*** Opening Entries shown ***
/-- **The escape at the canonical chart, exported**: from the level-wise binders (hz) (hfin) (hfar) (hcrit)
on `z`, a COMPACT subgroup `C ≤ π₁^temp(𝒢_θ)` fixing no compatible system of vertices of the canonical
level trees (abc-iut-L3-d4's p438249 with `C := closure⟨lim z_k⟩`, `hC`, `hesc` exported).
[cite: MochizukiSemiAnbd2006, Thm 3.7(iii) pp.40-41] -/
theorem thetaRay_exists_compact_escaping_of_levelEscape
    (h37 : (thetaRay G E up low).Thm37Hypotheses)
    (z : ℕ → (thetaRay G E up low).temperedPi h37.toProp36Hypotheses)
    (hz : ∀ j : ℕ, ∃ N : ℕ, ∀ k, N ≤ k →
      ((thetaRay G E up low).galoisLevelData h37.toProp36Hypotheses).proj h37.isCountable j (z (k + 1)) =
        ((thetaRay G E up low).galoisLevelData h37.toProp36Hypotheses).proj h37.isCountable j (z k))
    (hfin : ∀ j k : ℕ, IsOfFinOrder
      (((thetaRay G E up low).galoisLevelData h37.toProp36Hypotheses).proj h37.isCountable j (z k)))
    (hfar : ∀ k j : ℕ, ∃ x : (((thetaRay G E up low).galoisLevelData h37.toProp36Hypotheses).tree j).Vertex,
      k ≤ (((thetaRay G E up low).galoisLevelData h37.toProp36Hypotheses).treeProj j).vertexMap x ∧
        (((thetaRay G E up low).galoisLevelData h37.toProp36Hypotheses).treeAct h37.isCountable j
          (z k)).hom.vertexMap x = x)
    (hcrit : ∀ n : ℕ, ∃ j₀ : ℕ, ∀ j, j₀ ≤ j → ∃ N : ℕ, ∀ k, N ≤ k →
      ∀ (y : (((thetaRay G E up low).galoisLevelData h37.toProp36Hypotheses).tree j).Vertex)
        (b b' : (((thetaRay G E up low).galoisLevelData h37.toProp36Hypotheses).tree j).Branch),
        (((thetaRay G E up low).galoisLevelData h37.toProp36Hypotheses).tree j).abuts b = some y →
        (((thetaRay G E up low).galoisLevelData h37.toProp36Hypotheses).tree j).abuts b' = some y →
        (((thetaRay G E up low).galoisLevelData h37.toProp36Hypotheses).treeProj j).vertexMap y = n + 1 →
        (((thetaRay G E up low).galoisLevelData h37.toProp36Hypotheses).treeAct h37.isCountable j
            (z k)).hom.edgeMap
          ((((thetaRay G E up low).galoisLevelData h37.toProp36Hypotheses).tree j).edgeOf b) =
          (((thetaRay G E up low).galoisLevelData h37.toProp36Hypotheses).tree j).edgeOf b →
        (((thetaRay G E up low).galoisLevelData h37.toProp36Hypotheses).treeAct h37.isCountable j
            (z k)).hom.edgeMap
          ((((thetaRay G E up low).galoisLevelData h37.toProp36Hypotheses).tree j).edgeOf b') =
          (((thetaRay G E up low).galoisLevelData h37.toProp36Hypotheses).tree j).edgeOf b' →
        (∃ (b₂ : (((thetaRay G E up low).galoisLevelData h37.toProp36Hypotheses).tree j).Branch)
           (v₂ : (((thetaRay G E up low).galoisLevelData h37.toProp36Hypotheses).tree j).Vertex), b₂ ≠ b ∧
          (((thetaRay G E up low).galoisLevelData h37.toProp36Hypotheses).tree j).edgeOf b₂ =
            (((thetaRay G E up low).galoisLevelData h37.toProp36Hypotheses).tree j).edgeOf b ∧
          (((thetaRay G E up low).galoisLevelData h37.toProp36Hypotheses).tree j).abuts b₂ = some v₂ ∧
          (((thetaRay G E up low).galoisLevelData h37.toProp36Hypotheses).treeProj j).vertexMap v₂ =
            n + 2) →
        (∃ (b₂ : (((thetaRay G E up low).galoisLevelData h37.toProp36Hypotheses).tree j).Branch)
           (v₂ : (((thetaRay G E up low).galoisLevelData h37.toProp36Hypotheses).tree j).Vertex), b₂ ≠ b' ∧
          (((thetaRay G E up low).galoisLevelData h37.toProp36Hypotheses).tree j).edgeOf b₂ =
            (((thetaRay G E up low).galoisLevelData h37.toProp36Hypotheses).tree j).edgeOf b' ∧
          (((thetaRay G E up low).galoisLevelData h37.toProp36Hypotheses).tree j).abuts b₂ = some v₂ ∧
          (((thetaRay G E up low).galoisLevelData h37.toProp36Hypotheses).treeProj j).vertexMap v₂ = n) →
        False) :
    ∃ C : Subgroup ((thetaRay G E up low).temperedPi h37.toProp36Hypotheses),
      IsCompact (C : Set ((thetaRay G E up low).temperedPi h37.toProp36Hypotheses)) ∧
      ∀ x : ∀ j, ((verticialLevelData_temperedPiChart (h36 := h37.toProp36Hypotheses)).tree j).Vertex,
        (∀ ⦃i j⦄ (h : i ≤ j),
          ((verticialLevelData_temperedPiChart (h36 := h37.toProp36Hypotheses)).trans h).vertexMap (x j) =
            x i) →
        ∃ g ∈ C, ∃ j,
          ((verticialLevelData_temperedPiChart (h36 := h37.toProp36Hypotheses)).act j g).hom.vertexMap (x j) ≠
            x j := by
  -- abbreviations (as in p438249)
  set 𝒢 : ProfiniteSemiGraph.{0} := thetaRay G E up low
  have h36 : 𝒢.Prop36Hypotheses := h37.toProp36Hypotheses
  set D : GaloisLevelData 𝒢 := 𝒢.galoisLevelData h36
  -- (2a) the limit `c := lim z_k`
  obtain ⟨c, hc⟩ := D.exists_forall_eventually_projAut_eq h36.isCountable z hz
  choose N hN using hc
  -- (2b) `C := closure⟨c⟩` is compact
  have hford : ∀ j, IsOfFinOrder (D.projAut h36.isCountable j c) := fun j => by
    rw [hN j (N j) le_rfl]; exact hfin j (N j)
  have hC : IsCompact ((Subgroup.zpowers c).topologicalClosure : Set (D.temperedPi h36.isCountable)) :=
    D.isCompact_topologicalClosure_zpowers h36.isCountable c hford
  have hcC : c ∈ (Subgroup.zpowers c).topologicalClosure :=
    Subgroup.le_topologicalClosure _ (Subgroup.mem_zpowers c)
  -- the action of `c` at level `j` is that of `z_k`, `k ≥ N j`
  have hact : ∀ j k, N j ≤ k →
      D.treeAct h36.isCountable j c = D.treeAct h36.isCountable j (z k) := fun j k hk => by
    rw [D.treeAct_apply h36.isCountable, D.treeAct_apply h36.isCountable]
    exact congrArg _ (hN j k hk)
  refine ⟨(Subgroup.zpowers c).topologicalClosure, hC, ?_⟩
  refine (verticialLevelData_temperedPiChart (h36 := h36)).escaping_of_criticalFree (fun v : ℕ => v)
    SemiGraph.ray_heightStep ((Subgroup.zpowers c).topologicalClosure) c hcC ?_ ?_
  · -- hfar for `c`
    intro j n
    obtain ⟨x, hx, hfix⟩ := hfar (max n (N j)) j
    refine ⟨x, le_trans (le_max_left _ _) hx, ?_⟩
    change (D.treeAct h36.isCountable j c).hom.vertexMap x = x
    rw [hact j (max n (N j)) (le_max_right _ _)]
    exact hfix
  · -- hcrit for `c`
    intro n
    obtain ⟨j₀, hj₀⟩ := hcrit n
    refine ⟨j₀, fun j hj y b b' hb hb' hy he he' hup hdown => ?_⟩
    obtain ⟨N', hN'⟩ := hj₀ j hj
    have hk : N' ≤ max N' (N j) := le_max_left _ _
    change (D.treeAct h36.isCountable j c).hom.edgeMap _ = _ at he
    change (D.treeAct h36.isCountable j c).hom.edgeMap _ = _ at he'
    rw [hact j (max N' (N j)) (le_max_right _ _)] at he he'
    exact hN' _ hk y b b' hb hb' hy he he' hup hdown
*** Closing Entries shown ***
*** Opening Entries shown ***
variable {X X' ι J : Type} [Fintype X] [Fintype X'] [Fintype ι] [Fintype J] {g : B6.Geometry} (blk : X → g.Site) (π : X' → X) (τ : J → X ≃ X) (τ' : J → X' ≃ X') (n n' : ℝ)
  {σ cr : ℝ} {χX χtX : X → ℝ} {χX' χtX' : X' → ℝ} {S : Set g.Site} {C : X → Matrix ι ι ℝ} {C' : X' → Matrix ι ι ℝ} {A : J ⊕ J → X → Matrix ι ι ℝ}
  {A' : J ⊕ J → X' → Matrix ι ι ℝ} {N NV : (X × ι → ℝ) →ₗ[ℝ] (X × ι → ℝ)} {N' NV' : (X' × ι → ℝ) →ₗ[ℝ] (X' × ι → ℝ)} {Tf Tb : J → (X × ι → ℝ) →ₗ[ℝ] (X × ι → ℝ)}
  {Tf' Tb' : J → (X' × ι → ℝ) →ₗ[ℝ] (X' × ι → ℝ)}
*** Closing Entries shown ***
*** Opening Entries shown ***
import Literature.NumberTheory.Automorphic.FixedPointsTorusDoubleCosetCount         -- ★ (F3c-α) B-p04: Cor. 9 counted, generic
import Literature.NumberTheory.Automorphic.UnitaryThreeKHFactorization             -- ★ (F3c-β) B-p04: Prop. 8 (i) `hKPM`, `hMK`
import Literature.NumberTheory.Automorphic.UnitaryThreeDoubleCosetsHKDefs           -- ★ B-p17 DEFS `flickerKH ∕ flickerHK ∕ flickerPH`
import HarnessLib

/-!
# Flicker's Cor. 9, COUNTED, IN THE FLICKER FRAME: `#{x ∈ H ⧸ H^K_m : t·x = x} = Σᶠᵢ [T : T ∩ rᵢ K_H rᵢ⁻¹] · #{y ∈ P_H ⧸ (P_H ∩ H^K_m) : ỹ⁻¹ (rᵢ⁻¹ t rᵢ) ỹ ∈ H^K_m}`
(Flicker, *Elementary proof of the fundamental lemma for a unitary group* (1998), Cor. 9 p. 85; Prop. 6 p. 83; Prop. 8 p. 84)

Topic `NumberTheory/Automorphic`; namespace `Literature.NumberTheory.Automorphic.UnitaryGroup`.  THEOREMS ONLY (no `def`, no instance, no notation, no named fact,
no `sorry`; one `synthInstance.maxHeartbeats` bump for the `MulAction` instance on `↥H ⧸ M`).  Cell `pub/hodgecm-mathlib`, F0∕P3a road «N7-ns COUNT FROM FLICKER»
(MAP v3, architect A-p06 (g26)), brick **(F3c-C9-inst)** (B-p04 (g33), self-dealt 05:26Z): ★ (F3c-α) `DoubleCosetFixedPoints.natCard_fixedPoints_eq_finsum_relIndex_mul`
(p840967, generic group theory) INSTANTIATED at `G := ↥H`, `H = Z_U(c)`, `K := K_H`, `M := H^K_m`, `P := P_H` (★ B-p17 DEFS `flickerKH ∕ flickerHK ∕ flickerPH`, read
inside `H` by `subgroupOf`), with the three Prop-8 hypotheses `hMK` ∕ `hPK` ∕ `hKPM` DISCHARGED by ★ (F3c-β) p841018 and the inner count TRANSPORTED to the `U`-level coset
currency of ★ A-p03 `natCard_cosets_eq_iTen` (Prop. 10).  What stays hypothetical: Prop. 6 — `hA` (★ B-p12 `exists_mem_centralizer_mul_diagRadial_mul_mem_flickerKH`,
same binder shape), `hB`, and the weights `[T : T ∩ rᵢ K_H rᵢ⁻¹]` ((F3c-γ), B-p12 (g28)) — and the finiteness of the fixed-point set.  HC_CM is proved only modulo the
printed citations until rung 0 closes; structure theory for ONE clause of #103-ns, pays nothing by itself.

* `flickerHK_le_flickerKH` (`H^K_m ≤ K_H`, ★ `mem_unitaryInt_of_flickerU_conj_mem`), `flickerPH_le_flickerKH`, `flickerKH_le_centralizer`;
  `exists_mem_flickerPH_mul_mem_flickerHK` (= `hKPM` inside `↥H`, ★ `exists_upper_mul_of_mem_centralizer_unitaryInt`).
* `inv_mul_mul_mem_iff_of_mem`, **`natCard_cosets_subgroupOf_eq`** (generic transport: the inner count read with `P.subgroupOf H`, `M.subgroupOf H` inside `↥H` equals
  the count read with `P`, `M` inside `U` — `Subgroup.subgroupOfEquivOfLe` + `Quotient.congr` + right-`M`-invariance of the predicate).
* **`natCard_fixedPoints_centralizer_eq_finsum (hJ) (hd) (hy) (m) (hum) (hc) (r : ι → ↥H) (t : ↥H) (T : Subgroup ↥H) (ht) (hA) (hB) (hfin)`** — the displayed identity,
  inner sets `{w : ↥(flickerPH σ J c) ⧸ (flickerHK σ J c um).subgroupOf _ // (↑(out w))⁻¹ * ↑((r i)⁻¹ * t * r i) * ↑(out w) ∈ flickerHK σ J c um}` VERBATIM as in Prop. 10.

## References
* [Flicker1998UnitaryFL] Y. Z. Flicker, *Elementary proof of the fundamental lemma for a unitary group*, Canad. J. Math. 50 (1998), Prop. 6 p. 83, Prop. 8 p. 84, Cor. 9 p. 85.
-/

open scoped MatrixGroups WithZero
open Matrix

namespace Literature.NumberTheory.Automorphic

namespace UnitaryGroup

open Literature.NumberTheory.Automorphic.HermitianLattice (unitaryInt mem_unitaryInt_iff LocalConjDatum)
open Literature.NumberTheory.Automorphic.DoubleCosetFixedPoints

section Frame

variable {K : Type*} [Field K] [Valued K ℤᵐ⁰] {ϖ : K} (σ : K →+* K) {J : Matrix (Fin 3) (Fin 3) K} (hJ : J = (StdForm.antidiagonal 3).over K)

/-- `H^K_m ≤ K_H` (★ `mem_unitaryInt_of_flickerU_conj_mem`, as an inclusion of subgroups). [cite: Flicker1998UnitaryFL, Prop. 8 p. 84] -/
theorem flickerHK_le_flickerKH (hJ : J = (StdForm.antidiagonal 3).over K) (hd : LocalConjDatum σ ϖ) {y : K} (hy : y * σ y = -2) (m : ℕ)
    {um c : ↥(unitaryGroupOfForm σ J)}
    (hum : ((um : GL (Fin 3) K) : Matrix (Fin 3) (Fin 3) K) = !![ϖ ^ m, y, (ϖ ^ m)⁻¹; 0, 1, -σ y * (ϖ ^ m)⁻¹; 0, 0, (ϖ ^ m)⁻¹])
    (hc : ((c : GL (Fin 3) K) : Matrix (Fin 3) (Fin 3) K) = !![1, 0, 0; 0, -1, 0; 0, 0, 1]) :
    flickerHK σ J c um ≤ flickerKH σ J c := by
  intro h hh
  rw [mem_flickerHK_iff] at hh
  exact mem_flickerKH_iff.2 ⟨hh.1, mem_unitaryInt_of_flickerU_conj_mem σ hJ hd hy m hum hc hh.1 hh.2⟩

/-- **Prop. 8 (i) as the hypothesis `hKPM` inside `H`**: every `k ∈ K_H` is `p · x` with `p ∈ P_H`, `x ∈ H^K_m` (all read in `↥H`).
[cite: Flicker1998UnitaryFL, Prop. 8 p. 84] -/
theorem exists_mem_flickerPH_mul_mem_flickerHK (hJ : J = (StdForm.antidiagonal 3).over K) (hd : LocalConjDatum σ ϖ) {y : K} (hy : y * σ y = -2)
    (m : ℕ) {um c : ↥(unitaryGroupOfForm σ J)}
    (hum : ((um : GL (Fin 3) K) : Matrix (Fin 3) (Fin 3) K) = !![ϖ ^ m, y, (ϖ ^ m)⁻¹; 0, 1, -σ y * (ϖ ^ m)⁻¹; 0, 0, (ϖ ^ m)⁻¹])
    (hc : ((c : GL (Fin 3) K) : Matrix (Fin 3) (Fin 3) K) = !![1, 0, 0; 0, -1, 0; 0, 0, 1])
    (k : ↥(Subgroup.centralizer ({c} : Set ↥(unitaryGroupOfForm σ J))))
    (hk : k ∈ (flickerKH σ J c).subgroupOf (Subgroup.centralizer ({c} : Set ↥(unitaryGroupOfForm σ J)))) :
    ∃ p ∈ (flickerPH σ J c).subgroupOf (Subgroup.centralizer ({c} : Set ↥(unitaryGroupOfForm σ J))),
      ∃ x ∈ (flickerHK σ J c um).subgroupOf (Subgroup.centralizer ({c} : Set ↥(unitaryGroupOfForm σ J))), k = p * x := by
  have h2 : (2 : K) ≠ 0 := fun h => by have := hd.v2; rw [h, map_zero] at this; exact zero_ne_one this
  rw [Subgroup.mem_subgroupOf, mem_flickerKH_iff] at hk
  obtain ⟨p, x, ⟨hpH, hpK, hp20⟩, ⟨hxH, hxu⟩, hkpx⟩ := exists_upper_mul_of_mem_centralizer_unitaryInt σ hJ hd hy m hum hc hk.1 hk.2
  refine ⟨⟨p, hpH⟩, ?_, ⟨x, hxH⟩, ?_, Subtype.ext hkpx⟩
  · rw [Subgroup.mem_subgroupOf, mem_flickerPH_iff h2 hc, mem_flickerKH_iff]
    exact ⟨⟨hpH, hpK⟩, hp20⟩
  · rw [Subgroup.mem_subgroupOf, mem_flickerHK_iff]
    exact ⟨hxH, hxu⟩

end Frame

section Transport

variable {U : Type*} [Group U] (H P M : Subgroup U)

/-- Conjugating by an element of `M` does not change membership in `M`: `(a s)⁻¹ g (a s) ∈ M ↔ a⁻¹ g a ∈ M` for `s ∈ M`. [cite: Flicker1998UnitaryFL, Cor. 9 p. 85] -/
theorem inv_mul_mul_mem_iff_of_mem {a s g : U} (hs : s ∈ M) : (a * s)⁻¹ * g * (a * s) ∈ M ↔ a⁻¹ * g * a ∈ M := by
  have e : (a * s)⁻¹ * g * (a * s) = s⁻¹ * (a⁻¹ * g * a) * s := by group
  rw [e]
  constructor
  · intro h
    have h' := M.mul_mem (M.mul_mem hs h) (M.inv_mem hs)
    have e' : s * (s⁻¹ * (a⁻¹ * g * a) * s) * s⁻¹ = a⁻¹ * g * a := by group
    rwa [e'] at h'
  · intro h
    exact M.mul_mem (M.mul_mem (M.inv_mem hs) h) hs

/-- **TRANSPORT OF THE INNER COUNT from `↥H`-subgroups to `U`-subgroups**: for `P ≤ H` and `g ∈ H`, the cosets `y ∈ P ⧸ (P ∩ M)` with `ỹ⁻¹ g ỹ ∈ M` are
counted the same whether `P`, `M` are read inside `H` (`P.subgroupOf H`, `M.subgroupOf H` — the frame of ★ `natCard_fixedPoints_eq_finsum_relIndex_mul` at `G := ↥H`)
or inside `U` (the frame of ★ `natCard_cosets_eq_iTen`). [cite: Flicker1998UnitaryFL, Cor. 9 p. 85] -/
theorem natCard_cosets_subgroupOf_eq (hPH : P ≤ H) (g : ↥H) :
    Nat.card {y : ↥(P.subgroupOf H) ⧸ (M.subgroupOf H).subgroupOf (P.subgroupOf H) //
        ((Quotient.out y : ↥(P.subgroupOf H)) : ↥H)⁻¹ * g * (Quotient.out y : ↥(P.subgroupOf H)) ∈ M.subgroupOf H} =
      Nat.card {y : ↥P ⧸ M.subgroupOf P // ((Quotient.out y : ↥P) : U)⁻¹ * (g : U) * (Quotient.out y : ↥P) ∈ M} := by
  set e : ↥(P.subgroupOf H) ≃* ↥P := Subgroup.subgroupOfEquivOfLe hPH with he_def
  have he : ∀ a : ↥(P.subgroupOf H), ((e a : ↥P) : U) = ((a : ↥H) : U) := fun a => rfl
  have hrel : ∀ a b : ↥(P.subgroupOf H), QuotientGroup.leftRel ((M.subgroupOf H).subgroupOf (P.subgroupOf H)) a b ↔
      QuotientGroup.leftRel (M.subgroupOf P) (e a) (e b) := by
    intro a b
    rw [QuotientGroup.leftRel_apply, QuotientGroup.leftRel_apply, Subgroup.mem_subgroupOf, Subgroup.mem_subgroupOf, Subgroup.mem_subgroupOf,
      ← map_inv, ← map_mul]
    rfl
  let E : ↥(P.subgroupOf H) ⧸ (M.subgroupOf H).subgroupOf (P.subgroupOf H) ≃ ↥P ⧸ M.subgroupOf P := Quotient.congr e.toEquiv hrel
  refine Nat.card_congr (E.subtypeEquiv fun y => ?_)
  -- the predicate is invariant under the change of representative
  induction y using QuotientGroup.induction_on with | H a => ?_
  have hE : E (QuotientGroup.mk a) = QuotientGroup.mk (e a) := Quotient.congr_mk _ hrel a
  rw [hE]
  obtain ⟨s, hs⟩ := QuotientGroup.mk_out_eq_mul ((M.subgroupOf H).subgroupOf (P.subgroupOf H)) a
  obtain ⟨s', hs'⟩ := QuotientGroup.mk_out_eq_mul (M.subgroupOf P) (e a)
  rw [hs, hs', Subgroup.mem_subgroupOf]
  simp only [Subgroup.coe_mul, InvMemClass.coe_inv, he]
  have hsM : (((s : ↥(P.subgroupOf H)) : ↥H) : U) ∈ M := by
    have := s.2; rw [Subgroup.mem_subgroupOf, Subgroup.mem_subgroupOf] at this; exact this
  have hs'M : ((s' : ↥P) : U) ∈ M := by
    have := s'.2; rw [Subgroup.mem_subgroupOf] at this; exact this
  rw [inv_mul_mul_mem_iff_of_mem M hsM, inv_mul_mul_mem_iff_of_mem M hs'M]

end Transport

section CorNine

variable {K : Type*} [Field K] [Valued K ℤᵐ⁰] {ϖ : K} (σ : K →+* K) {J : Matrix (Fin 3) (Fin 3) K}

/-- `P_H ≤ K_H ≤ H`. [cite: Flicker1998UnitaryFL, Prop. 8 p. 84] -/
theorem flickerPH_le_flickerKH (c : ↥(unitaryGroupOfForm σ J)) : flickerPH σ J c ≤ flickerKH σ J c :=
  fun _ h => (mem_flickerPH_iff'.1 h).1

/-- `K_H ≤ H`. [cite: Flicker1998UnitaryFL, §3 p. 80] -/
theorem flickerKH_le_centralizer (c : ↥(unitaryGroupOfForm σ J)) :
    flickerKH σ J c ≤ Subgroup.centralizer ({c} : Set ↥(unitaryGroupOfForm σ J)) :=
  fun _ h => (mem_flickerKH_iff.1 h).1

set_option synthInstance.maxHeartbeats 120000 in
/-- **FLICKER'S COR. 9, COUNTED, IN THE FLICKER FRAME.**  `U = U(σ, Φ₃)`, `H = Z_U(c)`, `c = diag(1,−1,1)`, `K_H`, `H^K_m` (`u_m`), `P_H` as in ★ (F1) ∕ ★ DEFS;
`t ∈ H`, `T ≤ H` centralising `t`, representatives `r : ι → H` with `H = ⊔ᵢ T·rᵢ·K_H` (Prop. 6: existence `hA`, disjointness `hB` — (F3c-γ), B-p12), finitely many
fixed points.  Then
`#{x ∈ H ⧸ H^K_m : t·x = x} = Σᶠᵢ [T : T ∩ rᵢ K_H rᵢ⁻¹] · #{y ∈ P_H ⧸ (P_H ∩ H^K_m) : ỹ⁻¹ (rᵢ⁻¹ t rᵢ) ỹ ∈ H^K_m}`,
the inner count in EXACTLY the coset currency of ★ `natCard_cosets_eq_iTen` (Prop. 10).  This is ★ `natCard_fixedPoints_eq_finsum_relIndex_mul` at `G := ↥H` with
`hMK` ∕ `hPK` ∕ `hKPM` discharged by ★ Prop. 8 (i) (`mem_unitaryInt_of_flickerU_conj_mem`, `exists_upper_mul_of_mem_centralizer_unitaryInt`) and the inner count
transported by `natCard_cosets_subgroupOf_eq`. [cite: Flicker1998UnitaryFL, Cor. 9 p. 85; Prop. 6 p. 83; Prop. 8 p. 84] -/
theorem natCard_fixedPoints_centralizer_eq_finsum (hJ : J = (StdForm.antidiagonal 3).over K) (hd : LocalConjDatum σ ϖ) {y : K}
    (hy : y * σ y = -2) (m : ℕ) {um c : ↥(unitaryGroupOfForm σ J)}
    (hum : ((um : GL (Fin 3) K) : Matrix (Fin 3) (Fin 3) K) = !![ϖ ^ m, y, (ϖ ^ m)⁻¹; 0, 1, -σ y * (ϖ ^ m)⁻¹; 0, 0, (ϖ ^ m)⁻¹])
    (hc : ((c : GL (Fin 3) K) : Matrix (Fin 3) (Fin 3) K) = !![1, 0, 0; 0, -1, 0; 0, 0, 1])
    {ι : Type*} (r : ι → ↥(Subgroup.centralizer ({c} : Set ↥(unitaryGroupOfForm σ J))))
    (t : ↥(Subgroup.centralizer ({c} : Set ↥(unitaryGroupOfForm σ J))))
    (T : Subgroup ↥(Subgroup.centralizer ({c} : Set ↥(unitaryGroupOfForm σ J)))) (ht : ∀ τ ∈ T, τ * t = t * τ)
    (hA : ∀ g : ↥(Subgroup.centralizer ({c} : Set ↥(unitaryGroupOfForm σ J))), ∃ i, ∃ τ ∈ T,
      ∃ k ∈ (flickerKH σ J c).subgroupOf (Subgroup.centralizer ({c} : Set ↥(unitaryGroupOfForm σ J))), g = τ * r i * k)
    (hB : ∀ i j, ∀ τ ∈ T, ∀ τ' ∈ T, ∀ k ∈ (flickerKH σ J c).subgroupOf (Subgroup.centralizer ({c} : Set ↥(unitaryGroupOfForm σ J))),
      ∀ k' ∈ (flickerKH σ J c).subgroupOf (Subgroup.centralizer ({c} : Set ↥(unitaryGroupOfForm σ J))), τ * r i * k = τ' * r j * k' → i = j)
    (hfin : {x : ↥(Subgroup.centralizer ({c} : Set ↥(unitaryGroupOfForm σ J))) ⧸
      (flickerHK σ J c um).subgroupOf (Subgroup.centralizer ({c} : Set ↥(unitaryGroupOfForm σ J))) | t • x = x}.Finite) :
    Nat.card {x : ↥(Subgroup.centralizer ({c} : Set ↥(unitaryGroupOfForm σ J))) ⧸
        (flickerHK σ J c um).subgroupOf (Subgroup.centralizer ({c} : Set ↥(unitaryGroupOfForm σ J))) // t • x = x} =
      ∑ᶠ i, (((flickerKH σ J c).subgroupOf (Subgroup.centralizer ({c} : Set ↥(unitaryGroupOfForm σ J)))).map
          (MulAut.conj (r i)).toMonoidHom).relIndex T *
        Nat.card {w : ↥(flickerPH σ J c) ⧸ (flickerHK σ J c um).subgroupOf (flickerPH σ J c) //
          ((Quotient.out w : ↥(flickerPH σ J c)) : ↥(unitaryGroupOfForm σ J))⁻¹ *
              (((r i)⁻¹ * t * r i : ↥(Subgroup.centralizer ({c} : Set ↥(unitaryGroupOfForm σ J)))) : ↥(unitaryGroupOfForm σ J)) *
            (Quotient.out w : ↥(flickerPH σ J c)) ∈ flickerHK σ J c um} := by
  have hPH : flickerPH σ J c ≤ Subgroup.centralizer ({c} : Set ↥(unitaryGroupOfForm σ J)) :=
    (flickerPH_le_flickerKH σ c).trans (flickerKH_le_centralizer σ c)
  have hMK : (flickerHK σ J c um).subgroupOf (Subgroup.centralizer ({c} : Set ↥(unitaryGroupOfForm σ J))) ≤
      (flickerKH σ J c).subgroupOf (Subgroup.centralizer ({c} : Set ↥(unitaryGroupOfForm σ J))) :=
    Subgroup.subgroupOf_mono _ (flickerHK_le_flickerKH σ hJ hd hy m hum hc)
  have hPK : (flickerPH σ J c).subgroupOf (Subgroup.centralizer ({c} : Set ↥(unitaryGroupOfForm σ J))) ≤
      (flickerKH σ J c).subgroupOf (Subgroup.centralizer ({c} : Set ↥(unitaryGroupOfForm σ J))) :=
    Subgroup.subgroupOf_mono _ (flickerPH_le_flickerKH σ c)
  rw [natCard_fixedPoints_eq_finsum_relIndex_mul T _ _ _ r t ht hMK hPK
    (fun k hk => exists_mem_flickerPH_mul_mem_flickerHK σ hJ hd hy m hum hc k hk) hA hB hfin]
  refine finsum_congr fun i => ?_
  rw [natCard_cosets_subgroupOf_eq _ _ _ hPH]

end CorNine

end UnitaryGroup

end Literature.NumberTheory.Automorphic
*** Closing Entries shown ***
_What you have to do_
In the lines above, find the word "DoubleCosetFixedPoints" and copy every line it occurs in.

_Problem solution_
(MAP v3, architect A-p06 (g26)), brick **(F3c-C9-inst)** (B-p04 (g33), self-dealt 05:26Z): ★ (F3c-α) `DoubleCosetFixedPoints.natCard_fixedPoints_eq_finsum_relIndex_mul`
open Literature.NumberTheory.Automorphic.DoubleCosetFixedPoints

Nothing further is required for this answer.